import Literature.MathematicalPhysics.QuantumFieldTheory.Balaban1983to89.B15Prop1BaseCriticalityFromMinimiserTower
import Literature.MathematicalPhysics.QuantumFieldTheory.Balaban1983to89.B15Prop1DatumCoordinatesTowerB
import Literature.MathematicalPhysics.QuantumFieldTheory.Balaban1983to89.B15Prop1CriticalChartFromIFTB

/-!
# `Balaban1983to89.B15Prop1BaseCriticalityFromMinimiserTower` — [Balaban1985Variational] = «[15]», p. 278, Sect. C (47)–(49) p. 285, (82)–(83) p. 290, Sect. F p. 300; [Balaban1988Convergent] (2.12) — **BOND-DATUM EDITION** (`…B15Prop1BaseCriticalityFromMinimiserTowerB`, USED DECLARATIONS ONLY): the print-datum ([Balaban1984PropagatorsII] (2.3)) twins of the declarations of `B15Prop1BaseCriticalityFromMinimiserTower` that N12's junction of record v14ᴸ
uses with a datum-bearing statement (`hcrit_of_isMinimizer_of_guardOn`) — class (γ) of dag-n12-c's census-by-declaration v2 (bus [DAGN12C-G35], 2026-08-30).  GENERATOR (block-extracted from the
parent's tree bytes by HOME `lean/g35/gen/gen_blocks.py`): namespace `…B`, SAME names, `DetSet ↦ BDetSet` (F0a), `AgreeOn ↦ AgreeOnB`, `IsMinimizer ↦ IsMinimizerB`, `bondsOf (𝐁 j) ↦ 𝔅 j`, `constrCard ∕
constrEnum ∕ ConstrSet ∕ msChart ↦ …B` (lane `Node00/MultiScaleFibreChartB`), `IsCritOnFibre ∕ IsFibreChartNear ↦ …B`; proofs VERBATIM; the parent's other (datum-free) declarations REUSED by `open`.

statement-level skeleton of published theorems with citation tags; proofs where landed; nothing here is a claim about
the Yang–Mills mass gap

Cell `pub-ymgap` (HUMAN RULINGS D-0062 ∕ D-0149), lane `pub-ymgap-dag-n12-c` g35 (R134 seat (a), N12 = [B15], s1, lane owner); `--kind proof --supports` K1⁹ `stmt-QuantumFields-27364`; count-neutral.
THEOREMS ONLY (0 `def`, 0 `instance`, 0 `sorry`).  HONESTY GUARD (director-ym №338 (5)): PURELY ADDITIVE — the parent stays landed and true on its own text; nothing in it is edited; no displayed
premise of any consumer is deleted or weakened; every hypothesis stays a hypothesis.  Nothing of Bałaban's analysis asserted; N12 NOT discharged; K0⁷ ∕ K1⁹ NOT closed; one finite 𝕋⁴ programme
at fixed ε — nothing continuum ∕ ℝ⁴ ∕ OS; the Yang–Mills mass gap (Clay) is NOT proved by any of this.

PARENT's DOCSTRING (mathematics and citations; read `𝐁` as the bond datum `𝔅`):
# `Balaban1983to89.B15Prop1BaseCriticalityFromMinimiserTower` — [Balaban1985Variational] = «[15]», p. 278, Sect. C (47)–(49) p. 285, (82)–(83) p. 290, Sect. F p. 300; [Balaban1988Convergent] (2.12)
# p. 256; [LuenbergerYe2008] §10.7, §11.3: THE LETTER `hcrit` — A (2.12) MINIMISER IS CONSTRAINED-CRITICAL IN LAGRANGE FORM IN THE COMPLEX SLICE COORDINATES — UNDER THE PER-TOWER
# (0.4) GUARDS; the «TP» twin of `B15Prop1BaseCriticalityFromMinimiser` (LOCATED-E1-HSB repair step (r3), link 6∕9)

Honest framing: statement-level skeleton of published theorems with citation tags; proofs where landed; nothing here is a claim about the
Yang–Mills mass gap.  Cell `pub-ymgap`, HUMAN RULING D-0062 (Track A), seat `pub-ymgap-dag-n12-c` g24 (lane owner N12 = [B15], strategy s1; lane memo `N12-UNIFORMITY-SPEC.md` §6,
plan g91 word pub-ymgap INBOX l.45435 «(r3) = ADDITIVE TP-twins»); count-neutral; N12 NOT discharged; finite 𝕋⁴ at fixed ε; nothing continuum ∕ OS ∕ mass-gap ∕ Clay.

WHAT CHANGES AGAINST THE TWIN (dag-n12-w1's `hcrit_of_isMinimizer`, untouched).  `hsbQ`∕`hsbU : SmallBelow k ·` ↦ the ENUMERATED per-tower guards `hgQ`∕`hgU` at the constrained bonds of
`𝔹` (+ `hk : k ≤ m + K`); proof VERBATIM over `B15Prop1DatumCoordinatesTower`'s `…_of_guardOn` facts; the linear-algebra helpers (`exists_cplxVecCLM`, `exists_reVecCLM`,
`eq_zero_of_conj_fixed_of_re_eq_zero`) are the twin's.

CONTENTS (theorems only; no `def`, no `instance`, no `sorry`).  ★★★ `hcrit_of_isMinimizer_of_guardOn`.
-/


noncomputable section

════

Up to and including the final line of the data above, please copy every line exactly, starting from the one that contains "plan g91 word".

plan g91 word pub-ymgap INBOX l.45435 «(r3) = ADDITIVE TP-twins»); count-neutral; N12 NOT discharged; finite 𝕋⁴ at fixed ε; nothing continuum ∕ OS ∕ mass-gap ∕ Clay.

WHAT CHANGES AGAINST THE TWIN (dag-n12-w1's `hcrit_of_isMinimizer`, untouched).  `hsbQ`∕`hsbU : SmallBelow k ·` ↦ the ENUMERATED per-tower guards `hgQ`∕`hgU` at the constrained bonds of
`𝔹` (+ `hk : k ≤ m + K`); proof VERBATIM over `B15Prop1DatumCoordinatesTower`'s `…_of_guardOn` facts; the linear-algebra helpers (`exists_cplxVecCLM`, `exists_reVecCLM`,
`eq_zero_of_conj_fixed_of_re_eq_zero`) are the twin's.

CONTENTS (theorems only; no `def`, no `instance`, no `sorry`).  ★★★ `hcrit_of_isMinimizer_of_guardOn`.
-/


noncomputable section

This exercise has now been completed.